» PROBLEM DETAILS: Among the lines of data below, reproduce only those from the one with "have hsupp : ↑cv.support" through the one with "have hexp : (v", exactly as they stand, both ends included.

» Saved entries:
--------

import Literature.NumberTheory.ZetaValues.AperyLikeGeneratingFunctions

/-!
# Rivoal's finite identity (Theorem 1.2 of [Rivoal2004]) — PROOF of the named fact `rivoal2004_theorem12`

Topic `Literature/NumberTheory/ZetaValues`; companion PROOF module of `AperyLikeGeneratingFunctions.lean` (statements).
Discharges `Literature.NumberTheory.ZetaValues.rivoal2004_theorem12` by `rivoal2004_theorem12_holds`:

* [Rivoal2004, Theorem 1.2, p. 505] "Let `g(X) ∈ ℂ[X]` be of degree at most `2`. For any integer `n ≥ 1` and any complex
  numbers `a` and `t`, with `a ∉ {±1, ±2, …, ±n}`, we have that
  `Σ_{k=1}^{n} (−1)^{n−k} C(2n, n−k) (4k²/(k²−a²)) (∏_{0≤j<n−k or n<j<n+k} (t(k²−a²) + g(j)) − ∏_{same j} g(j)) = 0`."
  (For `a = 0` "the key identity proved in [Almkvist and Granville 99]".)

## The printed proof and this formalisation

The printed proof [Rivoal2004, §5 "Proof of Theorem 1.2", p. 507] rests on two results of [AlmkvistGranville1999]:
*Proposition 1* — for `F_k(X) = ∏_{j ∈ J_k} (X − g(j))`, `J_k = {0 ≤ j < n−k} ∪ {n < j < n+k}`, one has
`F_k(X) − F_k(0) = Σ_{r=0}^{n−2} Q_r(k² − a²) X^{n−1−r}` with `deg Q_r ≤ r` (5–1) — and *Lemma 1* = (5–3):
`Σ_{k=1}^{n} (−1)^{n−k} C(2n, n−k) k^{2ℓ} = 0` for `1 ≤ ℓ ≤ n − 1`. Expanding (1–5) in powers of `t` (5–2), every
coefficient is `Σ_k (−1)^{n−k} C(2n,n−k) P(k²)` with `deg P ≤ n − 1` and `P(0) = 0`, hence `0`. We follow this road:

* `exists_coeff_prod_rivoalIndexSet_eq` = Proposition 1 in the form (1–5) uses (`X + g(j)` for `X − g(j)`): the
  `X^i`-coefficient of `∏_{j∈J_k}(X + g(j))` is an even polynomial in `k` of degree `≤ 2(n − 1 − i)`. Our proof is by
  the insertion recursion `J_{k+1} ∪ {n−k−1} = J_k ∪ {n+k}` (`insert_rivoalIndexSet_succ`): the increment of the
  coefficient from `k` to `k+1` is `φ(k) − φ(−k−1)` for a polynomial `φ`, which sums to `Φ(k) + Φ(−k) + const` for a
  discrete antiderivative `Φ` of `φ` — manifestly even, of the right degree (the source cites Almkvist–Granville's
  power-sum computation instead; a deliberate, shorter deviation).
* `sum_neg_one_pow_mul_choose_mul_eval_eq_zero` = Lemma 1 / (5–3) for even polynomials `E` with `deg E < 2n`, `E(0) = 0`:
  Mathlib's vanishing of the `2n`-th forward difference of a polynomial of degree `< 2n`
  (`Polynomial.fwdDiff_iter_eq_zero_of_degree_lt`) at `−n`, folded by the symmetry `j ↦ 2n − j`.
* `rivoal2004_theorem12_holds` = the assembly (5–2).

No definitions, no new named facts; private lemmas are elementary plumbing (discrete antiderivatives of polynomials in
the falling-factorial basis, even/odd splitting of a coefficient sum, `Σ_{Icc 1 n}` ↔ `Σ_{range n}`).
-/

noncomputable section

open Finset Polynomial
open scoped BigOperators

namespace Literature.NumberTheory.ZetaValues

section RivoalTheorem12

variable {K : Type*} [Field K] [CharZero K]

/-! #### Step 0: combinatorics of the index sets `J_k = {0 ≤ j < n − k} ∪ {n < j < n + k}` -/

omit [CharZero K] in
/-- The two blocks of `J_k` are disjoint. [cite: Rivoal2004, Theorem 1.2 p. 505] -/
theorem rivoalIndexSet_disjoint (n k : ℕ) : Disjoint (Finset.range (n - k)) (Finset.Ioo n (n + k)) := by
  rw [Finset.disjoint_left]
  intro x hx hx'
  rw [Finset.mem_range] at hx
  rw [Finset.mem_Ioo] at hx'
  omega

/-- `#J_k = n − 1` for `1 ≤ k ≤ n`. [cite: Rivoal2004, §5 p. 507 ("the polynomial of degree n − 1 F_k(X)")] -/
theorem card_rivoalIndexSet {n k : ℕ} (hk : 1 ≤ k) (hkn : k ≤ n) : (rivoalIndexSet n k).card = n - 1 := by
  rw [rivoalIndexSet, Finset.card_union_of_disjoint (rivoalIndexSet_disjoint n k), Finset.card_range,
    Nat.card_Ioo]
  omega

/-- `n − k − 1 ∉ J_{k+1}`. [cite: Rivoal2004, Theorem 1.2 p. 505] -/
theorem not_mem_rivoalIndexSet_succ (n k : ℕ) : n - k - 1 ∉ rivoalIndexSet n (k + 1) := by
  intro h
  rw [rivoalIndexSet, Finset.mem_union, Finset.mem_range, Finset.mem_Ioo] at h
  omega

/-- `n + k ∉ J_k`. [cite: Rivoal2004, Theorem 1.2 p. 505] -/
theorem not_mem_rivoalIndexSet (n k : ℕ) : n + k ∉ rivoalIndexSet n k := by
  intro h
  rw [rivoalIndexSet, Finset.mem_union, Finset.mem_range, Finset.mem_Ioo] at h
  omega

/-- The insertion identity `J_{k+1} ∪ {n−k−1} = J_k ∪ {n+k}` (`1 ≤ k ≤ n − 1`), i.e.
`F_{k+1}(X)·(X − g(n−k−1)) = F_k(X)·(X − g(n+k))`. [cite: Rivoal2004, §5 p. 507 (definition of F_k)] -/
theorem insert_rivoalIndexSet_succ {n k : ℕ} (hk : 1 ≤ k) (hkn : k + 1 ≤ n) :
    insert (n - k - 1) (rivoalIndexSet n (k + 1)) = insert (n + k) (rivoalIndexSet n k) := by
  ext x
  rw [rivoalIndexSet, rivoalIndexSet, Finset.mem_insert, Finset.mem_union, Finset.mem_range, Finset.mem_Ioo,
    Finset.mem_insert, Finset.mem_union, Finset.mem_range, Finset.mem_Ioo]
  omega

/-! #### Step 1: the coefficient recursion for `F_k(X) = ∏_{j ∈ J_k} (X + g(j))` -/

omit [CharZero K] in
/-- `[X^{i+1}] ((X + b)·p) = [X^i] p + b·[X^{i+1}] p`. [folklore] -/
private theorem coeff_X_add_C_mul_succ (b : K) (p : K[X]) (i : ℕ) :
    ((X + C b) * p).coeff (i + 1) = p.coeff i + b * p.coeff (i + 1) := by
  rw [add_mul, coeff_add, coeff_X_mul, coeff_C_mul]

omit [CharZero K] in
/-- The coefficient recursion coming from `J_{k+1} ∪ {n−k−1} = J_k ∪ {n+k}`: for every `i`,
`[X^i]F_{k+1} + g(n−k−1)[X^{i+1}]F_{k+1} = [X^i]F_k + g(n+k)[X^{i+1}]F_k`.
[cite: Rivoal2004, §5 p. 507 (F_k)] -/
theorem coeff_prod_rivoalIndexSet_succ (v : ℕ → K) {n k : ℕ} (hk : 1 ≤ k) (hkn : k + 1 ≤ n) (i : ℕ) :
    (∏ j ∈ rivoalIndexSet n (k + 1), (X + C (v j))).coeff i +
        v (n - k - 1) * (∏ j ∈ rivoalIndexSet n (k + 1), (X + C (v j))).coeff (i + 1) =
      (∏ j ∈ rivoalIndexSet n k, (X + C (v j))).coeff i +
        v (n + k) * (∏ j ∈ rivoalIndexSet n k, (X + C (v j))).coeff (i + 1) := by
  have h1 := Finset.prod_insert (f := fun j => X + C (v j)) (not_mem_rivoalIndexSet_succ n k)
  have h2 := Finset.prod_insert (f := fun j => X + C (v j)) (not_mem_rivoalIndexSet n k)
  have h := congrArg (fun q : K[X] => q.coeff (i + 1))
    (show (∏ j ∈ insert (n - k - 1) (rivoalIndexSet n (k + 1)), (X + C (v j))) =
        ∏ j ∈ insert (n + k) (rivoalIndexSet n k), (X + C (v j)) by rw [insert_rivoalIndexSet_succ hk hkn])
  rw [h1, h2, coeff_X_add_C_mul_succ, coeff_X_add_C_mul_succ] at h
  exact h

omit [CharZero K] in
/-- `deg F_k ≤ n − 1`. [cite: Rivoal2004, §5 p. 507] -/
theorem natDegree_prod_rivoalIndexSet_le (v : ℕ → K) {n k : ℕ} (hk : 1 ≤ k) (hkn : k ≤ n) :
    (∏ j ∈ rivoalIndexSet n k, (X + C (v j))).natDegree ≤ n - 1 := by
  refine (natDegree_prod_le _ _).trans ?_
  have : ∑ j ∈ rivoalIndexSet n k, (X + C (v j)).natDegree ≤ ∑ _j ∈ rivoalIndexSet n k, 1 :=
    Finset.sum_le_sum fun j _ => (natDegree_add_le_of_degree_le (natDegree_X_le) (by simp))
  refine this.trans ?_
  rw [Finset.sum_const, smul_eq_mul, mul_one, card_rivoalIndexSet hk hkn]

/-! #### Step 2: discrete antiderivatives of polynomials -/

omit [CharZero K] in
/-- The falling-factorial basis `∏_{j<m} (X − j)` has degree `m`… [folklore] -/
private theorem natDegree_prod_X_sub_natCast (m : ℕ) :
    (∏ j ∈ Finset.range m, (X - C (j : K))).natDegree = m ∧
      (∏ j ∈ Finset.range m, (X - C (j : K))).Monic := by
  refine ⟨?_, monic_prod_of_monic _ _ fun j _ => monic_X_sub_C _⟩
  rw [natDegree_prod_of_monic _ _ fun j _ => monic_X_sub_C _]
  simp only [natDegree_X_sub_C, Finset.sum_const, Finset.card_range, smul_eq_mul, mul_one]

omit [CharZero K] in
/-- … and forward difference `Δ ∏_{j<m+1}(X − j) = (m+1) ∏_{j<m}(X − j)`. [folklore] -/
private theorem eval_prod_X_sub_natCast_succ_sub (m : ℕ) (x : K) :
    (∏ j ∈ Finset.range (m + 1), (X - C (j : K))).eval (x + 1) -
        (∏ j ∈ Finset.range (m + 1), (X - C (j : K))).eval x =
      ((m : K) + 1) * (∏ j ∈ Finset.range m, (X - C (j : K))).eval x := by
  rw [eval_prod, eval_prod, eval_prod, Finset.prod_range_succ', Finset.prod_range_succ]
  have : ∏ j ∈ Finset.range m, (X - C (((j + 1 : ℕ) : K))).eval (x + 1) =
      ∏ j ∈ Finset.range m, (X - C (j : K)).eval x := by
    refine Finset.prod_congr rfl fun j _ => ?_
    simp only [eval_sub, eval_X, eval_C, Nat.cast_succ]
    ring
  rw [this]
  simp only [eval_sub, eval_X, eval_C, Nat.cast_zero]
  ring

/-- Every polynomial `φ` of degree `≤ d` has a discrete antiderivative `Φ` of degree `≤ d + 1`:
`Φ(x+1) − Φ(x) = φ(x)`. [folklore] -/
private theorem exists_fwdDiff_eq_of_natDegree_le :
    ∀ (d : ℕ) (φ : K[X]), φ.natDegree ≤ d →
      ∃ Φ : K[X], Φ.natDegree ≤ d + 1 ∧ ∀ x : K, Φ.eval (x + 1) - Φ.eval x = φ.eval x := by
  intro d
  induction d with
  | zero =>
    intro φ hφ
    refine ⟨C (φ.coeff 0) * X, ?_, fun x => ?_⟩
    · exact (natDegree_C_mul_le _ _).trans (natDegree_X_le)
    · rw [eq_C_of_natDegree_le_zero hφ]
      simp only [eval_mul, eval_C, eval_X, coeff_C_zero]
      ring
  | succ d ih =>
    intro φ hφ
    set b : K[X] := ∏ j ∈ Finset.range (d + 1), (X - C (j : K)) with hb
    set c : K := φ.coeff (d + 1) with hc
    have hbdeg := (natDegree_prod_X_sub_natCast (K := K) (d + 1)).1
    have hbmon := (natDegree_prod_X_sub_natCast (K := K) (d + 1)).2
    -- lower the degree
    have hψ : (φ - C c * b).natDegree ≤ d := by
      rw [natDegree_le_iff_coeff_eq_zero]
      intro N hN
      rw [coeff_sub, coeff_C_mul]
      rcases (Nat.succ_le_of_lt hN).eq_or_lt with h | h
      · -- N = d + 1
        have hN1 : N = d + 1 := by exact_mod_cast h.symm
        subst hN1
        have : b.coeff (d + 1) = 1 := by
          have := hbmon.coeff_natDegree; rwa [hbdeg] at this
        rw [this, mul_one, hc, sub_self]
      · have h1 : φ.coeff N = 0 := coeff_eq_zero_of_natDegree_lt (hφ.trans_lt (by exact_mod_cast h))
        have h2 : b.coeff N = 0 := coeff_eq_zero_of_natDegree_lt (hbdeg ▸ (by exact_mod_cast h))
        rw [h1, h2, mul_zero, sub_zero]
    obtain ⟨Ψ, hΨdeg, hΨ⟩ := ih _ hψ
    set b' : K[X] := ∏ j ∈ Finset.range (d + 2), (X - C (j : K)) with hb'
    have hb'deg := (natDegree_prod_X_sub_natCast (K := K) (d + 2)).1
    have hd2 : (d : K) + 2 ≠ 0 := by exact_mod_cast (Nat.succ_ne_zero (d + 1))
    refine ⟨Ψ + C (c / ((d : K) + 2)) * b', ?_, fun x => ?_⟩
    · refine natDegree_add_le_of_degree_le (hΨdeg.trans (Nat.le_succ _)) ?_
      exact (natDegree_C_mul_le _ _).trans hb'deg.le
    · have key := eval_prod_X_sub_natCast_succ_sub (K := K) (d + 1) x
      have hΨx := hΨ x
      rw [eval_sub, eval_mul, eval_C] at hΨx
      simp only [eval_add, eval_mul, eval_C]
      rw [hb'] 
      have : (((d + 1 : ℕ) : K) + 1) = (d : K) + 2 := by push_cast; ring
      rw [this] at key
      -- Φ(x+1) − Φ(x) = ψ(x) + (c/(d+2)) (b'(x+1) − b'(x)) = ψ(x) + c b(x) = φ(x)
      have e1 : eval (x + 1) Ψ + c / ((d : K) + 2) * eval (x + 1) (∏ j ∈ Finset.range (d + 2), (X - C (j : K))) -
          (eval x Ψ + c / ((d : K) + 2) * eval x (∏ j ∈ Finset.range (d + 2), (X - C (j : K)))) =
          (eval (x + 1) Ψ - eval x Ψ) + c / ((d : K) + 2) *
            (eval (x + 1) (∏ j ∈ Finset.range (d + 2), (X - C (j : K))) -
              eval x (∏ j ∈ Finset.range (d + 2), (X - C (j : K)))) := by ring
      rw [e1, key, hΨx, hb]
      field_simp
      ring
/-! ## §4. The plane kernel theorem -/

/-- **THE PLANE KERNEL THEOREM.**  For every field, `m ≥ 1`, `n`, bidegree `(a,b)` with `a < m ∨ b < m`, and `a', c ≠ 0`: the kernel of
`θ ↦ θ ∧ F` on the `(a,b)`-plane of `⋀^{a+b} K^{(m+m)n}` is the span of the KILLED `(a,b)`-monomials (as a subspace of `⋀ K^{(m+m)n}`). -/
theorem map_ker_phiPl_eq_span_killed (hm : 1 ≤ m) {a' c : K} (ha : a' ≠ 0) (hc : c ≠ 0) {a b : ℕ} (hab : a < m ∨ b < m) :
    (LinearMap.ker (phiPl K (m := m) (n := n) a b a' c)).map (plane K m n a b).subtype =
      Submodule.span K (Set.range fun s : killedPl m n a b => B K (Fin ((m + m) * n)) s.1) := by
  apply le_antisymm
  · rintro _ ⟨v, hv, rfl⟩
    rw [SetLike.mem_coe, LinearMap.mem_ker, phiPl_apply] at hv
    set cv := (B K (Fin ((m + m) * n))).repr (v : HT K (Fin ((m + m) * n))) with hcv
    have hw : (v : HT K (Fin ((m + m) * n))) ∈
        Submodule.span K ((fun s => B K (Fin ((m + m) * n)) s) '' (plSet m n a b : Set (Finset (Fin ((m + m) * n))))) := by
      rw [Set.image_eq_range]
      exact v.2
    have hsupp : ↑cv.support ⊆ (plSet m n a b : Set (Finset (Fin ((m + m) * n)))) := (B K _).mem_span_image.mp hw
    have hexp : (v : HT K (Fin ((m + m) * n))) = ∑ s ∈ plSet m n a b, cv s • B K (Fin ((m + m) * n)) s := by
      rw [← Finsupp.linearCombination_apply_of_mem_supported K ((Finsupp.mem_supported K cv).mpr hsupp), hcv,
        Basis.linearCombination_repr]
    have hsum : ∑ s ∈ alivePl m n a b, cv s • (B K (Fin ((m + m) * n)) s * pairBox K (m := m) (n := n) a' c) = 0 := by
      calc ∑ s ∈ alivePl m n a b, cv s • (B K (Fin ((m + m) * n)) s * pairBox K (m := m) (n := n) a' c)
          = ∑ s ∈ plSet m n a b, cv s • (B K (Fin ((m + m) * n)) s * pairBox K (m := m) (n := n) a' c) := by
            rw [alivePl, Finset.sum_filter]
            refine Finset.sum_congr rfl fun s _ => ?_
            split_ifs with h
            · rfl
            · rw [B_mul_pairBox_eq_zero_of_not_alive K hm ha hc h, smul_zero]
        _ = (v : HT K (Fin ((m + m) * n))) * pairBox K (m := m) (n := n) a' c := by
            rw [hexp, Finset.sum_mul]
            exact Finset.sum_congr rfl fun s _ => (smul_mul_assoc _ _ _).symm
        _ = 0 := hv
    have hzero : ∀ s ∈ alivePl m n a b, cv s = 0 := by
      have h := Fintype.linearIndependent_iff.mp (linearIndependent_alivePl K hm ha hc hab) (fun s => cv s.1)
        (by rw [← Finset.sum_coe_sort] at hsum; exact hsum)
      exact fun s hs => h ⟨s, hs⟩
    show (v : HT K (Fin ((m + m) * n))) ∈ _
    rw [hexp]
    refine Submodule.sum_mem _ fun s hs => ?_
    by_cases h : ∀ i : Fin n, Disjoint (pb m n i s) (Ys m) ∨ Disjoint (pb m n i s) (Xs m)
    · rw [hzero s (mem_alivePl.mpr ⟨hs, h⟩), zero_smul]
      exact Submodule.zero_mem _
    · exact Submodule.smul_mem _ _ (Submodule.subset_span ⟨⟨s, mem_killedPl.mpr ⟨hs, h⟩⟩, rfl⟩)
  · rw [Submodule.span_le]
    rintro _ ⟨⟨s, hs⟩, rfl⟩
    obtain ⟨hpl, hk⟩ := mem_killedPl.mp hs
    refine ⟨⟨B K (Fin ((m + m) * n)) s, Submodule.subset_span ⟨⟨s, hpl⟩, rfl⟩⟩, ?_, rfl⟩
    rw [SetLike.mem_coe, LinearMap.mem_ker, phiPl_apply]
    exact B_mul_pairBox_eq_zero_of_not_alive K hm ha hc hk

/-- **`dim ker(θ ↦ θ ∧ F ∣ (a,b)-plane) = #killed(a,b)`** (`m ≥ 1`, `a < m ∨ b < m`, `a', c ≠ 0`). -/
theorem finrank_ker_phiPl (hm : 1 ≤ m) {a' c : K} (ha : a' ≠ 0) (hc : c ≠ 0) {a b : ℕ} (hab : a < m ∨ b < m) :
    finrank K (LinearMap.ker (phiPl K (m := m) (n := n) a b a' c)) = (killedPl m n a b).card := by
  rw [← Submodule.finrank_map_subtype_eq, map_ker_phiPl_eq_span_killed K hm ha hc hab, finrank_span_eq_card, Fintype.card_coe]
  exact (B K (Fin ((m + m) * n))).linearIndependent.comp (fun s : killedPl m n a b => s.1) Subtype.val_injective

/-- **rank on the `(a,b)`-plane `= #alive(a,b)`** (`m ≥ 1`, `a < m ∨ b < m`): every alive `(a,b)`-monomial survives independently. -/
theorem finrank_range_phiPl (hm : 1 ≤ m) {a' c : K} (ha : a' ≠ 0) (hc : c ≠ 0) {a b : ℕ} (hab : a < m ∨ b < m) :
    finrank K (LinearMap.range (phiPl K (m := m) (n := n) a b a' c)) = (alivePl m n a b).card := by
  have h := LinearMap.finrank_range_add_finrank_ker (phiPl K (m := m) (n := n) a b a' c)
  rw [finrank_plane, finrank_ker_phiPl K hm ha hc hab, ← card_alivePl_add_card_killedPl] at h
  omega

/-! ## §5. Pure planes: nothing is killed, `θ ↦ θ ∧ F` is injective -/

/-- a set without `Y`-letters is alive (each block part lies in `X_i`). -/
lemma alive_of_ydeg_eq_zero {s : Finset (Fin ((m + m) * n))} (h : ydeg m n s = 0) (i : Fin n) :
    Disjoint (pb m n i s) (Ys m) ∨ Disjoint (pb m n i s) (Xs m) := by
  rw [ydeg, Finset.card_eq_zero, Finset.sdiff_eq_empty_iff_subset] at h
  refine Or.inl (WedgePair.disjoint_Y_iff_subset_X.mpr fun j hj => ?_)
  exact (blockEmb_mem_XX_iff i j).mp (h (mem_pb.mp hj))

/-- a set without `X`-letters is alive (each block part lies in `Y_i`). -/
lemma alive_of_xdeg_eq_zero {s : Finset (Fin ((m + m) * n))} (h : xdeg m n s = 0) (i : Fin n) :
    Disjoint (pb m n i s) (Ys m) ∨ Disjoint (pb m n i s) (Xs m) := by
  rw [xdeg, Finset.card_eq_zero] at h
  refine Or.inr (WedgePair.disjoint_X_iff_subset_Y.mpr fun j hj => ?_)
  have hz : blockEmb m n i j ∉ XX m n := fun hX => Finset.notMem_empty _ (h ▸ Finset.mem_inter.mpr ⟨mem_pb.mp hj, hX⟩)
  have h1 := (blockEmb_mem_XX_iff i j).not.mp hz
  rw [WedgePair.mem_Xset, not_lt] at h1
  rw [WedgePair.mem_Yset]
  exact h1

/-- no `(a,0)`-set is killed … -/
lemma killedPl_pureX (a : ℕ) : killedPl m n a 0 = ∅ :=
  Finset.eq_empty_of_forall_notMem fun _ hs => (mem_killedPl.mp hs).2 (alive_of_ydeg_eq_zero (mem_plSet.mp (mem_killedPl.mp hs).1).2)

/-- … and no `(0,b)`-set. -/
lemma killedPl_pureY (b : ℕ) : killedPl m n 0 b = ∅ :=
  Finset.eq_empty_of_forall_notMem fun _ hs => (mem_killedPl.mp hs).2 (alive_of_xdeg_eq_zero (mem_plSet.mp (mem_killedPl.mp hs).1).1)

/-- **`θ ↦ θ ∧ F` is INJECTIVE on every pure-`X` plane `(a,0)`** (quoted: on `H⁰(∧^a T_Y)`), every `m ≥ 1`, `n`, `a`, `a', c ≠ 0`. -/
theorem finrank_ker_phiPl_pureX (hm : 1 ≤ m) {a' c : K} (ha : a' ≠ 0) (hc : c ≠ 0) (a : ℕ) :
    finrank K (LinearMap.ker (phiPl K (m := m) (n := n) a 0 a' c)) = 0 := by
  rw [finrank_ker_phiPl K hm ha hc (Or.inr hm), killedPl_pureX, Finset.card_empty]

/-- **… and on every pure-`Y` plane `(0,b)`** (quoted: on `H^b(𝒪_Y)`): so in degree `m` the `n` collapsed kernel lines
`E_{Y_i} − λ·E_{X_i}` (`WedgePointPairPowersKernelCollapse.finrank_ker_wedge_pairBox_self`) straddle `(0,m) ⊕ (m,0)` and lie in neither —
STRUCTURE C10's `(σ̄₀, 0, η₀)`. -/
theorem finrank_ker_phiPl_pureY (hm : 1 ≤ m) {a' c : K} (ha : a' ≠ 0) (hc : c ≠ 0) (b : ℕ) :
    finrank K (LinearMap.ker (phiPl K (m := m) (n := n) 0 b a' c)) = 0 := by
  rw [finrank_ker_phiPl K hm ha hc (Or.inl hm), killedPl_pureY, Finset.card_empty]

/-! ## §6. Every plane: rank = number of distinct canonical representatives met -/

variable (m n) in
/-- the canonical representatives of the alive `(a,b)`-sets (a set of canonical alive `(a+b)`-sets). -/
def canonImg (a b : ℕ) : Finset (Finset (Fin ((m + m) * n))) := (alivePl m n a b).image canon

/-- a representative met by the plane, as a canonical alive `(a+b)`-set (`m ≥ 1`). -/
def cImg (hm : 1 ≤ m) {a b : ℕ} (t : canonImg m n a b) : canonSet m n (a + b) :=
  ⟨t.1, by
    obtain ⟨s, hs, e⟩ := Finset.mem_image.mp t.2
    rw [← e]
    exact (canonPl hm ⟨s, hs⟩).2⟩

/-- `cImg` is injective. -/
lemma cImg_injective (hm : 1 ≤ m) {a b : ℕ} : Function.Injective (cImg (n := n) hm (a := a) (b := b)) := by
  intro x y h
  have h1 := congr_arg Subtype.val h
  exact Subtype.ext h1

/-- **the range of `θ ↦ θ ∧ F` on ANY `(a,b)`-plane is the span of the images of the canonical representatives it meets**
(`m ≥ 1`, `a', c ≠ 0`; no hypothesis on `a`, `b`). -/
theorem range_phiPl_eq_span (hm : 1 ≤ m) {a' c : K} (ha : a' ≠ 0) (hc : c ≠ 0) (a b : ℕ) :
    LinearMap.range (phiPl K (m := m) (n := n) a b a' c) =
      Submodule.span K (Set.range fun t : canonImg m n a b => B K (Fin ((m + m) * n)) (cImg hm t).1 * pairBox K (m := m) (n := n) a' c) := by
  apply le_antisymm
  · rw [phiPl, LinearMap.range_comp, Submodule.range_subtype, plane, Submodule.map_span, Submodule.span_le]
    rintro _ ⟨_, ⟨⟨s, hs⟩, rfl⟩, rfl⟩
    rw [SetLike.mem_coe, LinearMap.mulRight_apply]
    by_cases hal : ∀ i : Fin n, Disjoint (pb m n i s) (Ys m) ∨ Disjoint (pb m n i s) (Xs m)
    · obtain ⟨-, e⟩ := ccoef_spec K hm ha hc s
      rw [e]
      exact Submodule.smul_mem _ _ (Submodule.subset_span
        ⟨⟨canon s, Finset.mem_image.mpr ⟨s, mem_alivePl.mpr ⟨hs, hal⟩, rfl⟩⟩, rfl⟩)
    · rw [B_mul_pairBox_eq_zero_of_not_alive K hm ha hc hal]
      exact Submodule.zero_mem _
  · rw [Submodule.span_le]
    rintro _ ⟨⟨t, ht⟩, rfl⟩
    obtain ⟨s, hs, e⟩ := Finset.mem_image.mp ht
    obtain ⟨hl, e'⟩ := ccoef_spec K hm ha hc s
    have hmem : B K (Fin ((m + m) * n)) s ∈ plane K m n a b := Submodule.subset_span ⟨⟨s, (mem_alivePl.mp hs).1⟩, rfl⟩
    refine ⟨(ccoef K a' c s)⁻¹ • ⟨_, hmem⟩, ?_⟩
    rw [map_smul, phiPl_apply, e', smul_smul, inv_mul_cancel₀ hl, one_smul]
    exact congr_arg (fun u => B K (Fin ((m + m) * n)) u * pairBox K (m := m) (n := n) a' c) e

--------

» SOLUTION BELOW:
    have hsupp : ↑cv.support ⊆ (plSet m n a b : Set (Finset (Fin ((m + m) * n)))) := (B K _).mem_span_image.mp hw
    have hexp : (v : HT K (Fin ((m + m) * n))) = ∑ s ∈ plSet m n a b, cv s • B K (Fin ((m + m) * n)) s := by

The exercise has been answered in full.